- To do
Needed from the data below: all lines that contain the word "exact".

- Dataset extract
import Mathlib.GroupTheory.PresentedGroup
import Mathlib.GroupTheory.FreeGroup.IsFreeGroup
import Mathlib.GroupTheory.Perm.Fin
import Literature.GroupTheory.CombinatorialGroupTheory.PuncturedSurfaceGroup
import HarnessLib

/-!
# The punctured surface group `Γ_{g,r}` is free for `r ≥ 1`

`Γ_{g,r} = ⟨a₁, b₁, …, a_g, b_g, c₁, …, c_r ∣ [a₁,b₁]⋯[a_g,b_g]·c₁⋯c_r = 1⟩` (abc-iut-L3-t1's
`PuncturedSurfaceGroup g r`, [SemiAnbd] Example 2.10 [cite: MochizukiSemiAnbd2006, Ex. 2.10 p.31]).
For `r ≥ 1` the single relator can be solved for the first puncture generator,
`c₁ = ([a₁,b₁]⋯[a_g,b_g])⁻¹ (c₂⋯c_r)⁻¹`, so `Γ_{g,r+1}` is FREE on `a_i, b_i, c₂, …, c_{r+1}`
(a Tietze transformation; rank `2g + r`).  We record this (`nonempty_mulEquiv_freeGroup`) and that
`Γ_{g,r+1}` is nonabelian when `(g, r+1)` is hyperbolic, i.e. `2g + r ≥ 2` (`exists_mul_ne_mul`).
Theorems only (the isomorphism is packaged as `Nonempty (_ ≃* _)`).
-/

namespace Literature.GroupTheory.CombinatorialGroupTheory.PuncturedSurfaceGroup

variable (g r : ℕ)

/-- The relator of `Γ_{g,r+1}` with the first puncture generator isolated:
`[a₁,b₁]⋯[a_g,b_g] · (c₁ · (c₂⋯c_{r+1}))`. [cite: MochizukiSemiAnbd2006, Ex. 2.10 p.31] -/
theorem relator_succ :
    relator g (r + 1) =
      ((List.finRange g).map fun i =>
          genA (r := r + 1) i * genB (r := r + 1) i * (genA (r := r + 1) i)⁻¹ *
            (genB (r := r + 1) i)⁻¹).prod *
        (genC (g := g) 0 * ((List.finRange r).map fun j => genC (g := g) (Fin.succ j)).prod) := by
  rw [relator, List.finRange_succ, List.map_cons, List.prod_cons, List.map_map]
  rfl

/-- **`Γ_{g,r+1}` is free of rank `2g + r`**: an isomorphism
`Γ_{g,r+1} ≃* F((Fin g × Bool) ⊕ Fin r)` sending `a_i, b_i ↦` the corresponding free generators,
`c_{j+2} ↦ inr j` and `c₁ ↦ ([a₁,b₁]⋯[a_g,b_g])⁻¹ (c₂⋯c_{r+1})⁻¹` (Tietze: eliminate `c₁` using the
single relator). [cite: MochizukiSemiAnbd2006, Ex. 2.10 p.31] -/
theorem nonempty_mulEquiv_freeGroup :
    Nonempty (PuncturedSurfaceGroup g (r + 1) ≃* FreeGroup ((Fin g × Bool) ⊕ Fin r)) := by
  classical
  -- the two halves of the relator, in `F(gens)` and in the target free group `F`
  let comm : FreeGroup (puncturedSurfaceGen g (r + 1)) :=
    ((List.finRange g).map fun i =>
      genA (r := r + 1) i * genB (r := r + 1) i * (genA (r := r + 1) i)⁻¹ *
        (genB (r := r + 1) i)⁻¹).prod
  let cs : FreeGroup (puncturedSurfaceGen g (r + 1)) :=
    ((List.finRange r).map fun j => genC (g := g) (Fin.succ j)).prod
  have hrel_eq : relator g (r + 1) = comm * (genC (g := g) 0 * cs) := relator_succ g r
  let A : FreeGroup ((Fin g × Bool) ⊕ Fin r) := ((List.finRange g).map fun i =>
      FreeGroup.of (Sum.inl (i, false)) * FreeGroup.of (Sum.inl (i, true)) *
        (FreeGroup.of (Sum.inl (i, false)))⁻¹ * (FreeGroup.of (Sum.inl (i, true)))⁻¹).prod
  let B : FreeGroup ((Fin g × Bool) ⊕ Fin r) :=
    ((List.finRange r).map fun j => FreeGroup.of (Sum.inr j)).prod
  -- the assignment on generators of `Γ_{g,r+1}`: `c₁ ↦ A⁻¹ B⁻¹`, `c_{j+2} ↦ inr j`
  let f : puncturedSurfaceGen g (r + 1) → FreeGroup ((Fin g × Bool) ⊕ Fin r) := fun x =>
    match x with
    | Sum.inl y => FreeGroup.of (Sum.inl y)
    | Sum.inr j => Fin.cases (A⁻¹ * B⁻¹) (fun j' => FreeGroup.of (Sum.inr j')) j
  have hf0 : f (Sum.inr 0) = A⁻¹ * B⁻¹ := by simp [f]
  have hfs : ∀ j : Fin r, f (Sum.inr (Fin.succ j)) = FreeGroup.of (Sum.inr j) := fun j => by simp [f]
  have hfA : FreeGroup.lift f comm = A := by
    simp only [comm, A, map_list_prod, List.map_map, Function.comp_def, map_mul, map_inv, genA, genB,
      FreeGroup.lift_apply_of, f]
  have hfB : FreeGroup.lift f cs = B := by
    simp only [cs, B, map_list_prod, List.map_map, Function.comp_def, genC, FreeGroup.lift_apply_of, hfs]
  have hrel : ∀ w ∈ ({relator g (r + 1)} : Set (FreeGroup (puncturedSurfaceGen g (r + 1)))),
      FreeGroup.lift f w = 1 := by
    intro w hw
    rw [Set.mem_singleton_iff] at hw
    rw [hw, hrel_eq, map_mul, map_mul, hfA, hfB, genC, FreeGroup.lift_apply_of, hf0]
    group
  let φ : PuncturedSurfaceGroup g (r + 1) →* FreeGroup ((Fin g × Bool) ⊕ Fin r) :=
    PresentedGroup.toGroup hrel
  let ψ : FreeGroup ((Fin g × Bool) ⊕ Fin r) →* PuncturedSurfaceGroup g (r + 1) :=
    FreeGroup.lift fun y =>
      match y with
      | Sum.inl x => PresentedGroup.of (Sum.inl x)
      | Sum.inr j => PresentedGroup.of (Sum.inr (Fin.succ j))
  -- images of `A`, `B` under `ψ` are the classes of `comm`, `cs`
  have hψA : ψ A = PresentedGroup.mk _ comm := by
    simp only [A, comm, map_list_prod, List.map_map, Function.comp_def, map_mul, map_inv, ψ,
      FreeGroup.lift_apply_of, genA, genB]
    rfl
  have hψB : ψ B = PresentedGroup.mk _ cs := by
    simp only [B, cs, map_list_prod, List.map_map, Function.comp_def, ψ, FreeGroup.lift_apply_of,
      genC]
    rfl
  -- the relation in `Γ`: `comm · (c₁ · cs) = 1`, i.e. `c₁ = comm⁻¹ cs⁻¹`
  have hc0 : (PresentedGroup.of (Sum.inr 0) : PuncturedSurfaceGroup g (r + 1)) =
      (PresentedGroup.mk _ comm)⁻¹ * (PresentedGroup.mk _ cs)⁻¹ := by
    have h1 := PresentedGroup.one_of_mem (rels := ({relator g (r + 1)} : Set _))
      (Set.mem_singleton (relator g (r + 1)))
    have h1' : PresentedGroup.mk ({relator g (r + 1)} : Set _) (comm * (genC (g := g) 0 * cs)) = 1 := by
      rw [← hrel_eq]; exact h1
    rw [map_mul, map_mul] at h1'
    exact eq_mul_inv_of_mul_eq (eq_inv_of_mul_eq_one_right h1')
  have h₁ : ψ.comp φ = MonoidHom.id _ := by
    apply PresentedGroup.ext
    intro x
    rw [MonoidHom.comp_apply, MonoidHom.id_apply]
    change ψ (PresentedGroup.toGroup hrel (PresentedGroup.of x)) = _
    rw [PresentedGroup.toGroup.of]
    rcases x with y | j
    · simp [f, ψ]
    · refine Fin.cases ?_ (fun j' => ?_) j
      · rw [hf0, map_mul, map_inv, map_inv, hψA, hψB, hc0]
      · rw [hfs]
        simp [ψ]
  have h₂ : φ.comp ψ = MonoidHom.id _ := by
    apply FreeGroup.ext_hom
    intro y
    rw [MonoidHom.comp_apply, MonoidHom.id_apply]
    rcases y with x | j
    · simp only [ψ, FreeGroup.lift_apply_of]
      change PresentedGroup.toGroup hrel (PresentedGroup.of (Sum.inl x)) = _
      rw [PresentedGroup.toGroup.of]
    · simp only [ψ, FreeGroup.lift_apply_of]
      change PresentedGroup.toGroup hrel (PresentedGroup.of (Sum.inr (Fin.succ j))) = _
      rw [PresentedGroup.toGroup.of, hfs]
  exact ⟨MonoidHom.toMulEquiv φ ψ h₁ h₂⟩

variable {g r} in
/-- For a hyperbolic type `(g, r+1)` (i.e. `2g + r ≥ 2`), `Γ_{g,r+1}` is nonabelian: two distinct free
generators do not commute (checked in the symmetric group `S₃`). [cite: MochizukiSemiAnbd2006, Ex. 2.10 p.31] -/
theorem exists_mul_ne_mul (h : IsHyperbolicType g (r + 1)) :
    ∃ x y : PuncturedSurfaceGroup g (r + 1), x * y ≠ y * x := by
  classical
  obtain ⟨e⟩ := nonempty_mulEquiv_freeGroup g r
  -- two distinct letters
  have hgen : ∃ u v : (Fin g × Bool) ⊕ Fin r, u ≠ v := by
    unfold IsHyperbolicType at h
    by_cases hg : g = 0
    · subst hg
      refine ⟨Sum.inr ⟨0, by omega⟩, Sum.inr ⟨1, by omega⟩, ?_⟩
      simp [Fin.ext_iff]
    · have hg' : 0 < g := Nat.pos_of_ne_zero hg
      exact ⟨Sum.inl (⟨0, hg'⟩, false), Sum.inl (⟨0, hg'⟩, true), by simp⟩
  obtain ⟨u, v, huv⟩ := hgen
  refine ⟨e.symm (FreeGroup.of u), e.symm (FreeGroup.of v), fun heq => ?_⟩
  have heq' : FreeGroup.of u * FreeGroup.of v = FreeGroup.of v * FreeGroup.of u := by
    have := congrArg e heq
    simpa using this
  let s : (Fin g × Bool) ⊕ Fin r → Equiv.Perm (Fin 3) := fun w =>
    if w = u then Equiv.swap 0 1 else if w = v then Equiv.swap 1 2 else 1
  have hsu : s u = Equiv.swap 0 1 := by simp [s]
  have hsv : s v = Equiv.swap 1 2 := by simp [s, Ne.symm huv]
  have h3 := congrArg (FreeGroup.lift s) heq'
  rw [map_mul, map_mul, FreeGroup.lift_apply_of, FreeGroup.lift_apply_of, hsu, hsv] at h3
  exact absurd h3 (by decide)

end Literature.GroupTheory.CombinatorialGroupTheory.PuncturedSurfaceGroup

- Output for this task
      rw [← hrel_eq]; exact h1
    exact eq_mul_inv_of_mul_eq (eq_inv_of_mul_eq_one_right h1')
  exact ⟨MonoidHom.toMulEquiv φ ψ h₁ h₂⟩
      exact ⟨Sum.inl (⟨0, hg'⟩, false), Sum.inl (⟨0, hg'⟩, true), by simp⟩
  exact absurd h3 (by decide)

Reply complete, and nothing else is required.